GoPipe
A processing pipe-line (similar to logstash) written in Go
Quick-Start
Clone and install dependencies:
mkdir -p $GOPATH/src/github.com/urban-1
cd $GOPATH/src/github.com/urban-1
git clone git@github.com:urban-1/gopipe.git
dep ensure
There is a Makefile you can use to quickly build and start working on this
project:
$ make help
Available targets:
rdkafka Build librdkafka locally
gopipe Build gopipe
tests Run tests (includes fmt and vet)
show_coverage Show coverage results
Architecture
Our goal is to define a pipeline where events are received and processed in a
modular way. Events can contain:
- Raw unformated bytes (
Data["raw"]
) - String contents (
Data["message"]
) - Decoded JSON value (
Data
as map[string]interface{}
)
We call our modules "Components" and these fall into three categories:
- Input: Components that generate events and push them into a Go channel
- Proc: Processing components that modify event data. They read and write events
from and to Go channels
- Output: there are just reading events and output in some form. They usually
do not push them back into a Go channel, but instead discard them.

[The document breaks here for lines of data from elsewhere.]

import Literature.NumberTheory.LFunctions.SelbergFujiiMoments
import HarnessLib

/-!
# Selberg–Fujii small gaps straight from the first moment (Titchmarsh §9.26) — proofs

Trunk T-ANT (`Literature/NumberTheory/LFunctions`). Proofs only (no definitions, no named facts).
Fourth file of the Selberg–Fujii cluster (`ZeroGaps.lean`: the named facts
`Literature.NumberTheory.LFunctions.selberg_fujii_large_gaps` (9.25.5) and `…small_gaps` (9.25.6);
`ZeroGapsProofs.lean`: small gaps from large gaps, last paragraph of §9.26;
`SelbergFujiiLargeGaps.lean`: large gaps from the first-moment bound (9.26.1) and (9.25.4)₂;
`SelbergFujiiMoments.lean`: (9.26.1) from Fujii's moment estimates (9.25.2)–(9.25.3)).

## Main results

* `Literature.NumberTheory.LFunctions.selberg_fujii_small_gaps_of_first_moment` — PROVED: the
  small-gap fact (9.25.6) follows from the first-moment bound (9.26.1)
  `∫_T^{2T} |N(t + 2πλ/log T) − N(t) − λ| dt ≥ c T` (`T ≥ T₁`, uniformly in `1 ≤ λ ≤ 2`) ALONE,
  i.e. WITHOUT the gap second moment (9.25.4)₂ that the large-gap half consumes
  (`selberg_fujii_large_gaps_of_first_moment`). In §9.26 the small gaps are deduced from the
  large-gap count `#S ≫ N(T)` ((9.26.2), which needs (9.25.4)₂ through Cauchy–Schwarz); here they
  are deduced from the total LENGTH `Σ_{n ∈ S} (γ_{n+1} − γ_n) ≥ m(I) ≫ T` of the large gaps,
  which §9.26 obtains before Cauchy–Schwarz, so (9.25.4) drops out.
* `Literature.NumberTheory.LFunctions.SelbergFujii.first_moment_of_abs_moment` — PROVED: (9.26.1)
  from the weakest analytic input of Heath-Brown's sketch, an `L¹` lower bound for
  `S(t + h) − S(t)` on `[T, 2T]` at ONE fixed scale `h ≍ M/log T`:
  `∃ M ∈ ℕ, M ≥ 1, ∃ c₁ > 0, ∀ T ≥ T₀, ∀ h, 2πM ≤ h log T ≤ 4πM → ∫_T^{2T} |S(t+h) − S(t)| dt ≥ c₁ T`.
  (§9.26 gets this from (9.25.2)–(9.25.3) and Hölder; `SelbergFujii.first_moment_of_moments`
  formalises that passage.)
* `Literature.NumberTheory.LFunctions.selberg_fujii_small_gaps_of_abs_moment`,
  `…large_gaps_of_abs_moment`, `…small_gaps_of_moments'` — the compositions: the small-gap fact
  from the `L¹` bound alone, the large-gap fact from the `L¹` bound and (9.25.4)₂, and the
  small-gap fact from (9.25.2) + (9.25.3)₂ (no (9.25.4)).

After this file the trust base of `selberg_fujii_small_gaps` is exactly the displayed `L¹` bound
(hypothesis `hS` of `selberg_fujii_small_gaps_of_abs_moment`), an unconditional theorem of
Selberg (1946) / Fujii (1975) resting on Selberg's approximate formula for `S(t)` and his density
theorem `N(σ, T) ≪ T^{1 − (σ − 1/2)/4} log T` (Titchmarsh Thm. 9.19 (C), stated there without
proof); it is NOT proved in the tree and is NOT vendored as a named fact (D-0026).

## The proof of `selberg_fujii_small_gaps_of_first_moment` (explicit constants)

Let `c ≤ 1` be the constant of (9.26.1) (shrink it), `λ = 1 + c/4`, `ℓ = 2πλ/log T`,
`I = {t ∈ [T, 2T] : N(t + ℓ) = N(t)}`, `S = {n < N(2T) : γ_n ≥ T/2, γ_{n+1} − γ_n ≥ ℓ}`,
`G = Σ_{n ∈ S} (γ_{n+1} − γ_n)`, `ν = c²/160`, `μ = 1 − ν`, `w = 2πμ/log 2T`,
`V = {n < N(2T) : δ_n ≤ μ}` (`δ_n` the normalised gap).
* Steps 1–4 of `selberg_fujii_large_gaps_of_first_moment` verbatim: `m(I) ≥ cT/8` and
  `m(I) ≤ G` (`SelbergFujii.integral_abs_le`, `…integral_zetaZeroCount_shift_sub_le`,
  `…volume_real_le_sum_gaps`; Riemann–von Mangoldt only).
* `Σ_{n < N(2T)} (γ_{n+1} − γ_n) = γ_{N(2T)} − γ_0 ≤ 2T + C₀` (bounded gaps, `N(2T) < N(2T + C₀)`).
* For `n < N(2T)`, `n ∉ S`, `δ_n > μ`: `γ_{n+1} − γ_n = 2πδ_n/log γ_n ≥ w` (`γ_n ≤ 2T`); hence
  `Σ_{n < N(2T)} (γ_{n+1} − γ_n) ≥ G + w (N(2T) − #S − #V)`, while `#S · ℓ ≤ G` gives
  `w #S ≤ (μ/λ) G`, and Riemann–von Mangoldt gives `w N(2T) ≥ 2Tμ − 6T/log 2T − 2πK₀`.
* So `w #V ≥ (1 − μ/λ) G − 2νT − (6T/log 2T + 2πK₀ + C₀) ≥ (c/5)(cT/8) − c²T/80 − 2c²T/480
  = c²T/120`, i.e. `#V ≥ c² T log 2T/(240π) ≥ (c²/(640πC')) N(2T)` (`N(2T) ≤ 2C' T log 2T`).

## Programme for the remaining input (recorded for the seats on this cluster; nothing below is
vendored)

The hypothesis `hS` is the whole remaining debt of BOTH gap facts ((9.25.4)₂, needed only for
the large gaps, follows from the `k = 2` case of (9.25.3) by Chebyshev on dyadic gap classes).
Every known proof of `hS` goes through
1. Selberg's density theorem near the critical line in its SHARP form
   `#{ρ : β ≥ 1/2 + a/log T, T < γ ≤ 2T} ≤ C e^{−κa} T log T` for `A₀ ≤ a ≤ 7 log log T`
   (Titchmarsh Thm. 9.19 (C); Selberg 1946 Thm. 1) — a loss of any unbounded factor here (e.g.
   the `log⁵ T` of Thm. 9.19 (A)/(B), or the integrated form Thm. 9.24
   `Σ_{γ ≤ T} |β − 1/2| = O(T)`) is NOT sufficient: zeros at normalised distance `a ∈ [M″, log log T]`
   from the line enter the `L¹` error with weight `e^{3a/M″}` (Selberg's `x^{3(β−1/2)}` windows,
   `x = T^{1/M″}`), and the main term only grows like `(log(M/M″))^{1/2}`;
2. a mollified second moment just to the right of the line with exponential saving,
   `∫_T^{2T} |ζψ(1/2 + a/log T + it)|² dt ≤ T (1 + C e^{−κa})` (`ψ` of length `T^θ`), which gives 1
   by Littlewood's lemma — the twisted second moment technology of Titchmarsh Lemmas 9.21–9.23 /
   Thm. 9.24, moved off the line;
3. Selberg's approximate formula `S(t) = −π⁻¹ Σ_{p < x} p^{−1/2} sin(t log p) + E`,
   `∫_T^{2T} |E| ≪ T` (via `σ_{x,t}` and 1), or equivalently a smoothed explicit formula
   (Guinand–Weil, `explicit_formula_holds`) with a Fejér-type kernel of bandwidth `log T/M″` whose
   off-line zero term is controlled by 1 and Thm. 9.24;
4. mean values of the prime polynomial `Σ_{p<x} p^{−1/2}(p^{−ih} − 1)p^{−it}` (second moment
   `≍ T log(h log x)` by Mertens, fourth `≪ T log²(h log x)` by the mean value theorem), whence
   `∫_T^{2T} |S(t+h) − S(t)| ≥ T (c (log M/M″)^{1/2} − C(M″))` and `hS` with `M` large.

## References

* E. C. Titchmarsh, *The Theory of the Riemann Zeta-Function*, 2nd ed. revised by
  D. R. Heath-Brown (1986), §9.25 (9.25.2)–(9.25.6), §9.26, Thm. 9.4, Thms. 9.19 and 9.24.
  [key `Titchmarsh1986`]
* A. Fujii, *On the difference between r consecutive ordinates of the zeros of the Riemann zeta
  function*, Proc. Japan Acad. 51 (1975), 741–743.
* A. Selberg, *Contributions to the theory of the Riemann zeta-function*, Arch. Math. Naturvid.
  48 (1946), no. 5, 89–155.
-/

noncomputable section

In essence, all components are the "same" (implement the same interface). The
only difference is which channels are made available to them.
Whys and Hows?
-
Well... I have done something similar in C++ for processing netflow packets
and thought since Go is (really) fast and concurrent is a perfect match for such
an application.
-
Why not use something already out there: We could extend an existing framework
however, this is a Go learning exercise to replicate the C++ code...
-
How is that different? We focus on a systems perspective and we want this
framework to be more network/data oriented rather than log
s oriented:
- Raw data handling - see the
flowreplicator.json
configuration. - Allows the user to write more logic, still based on config (if/else support)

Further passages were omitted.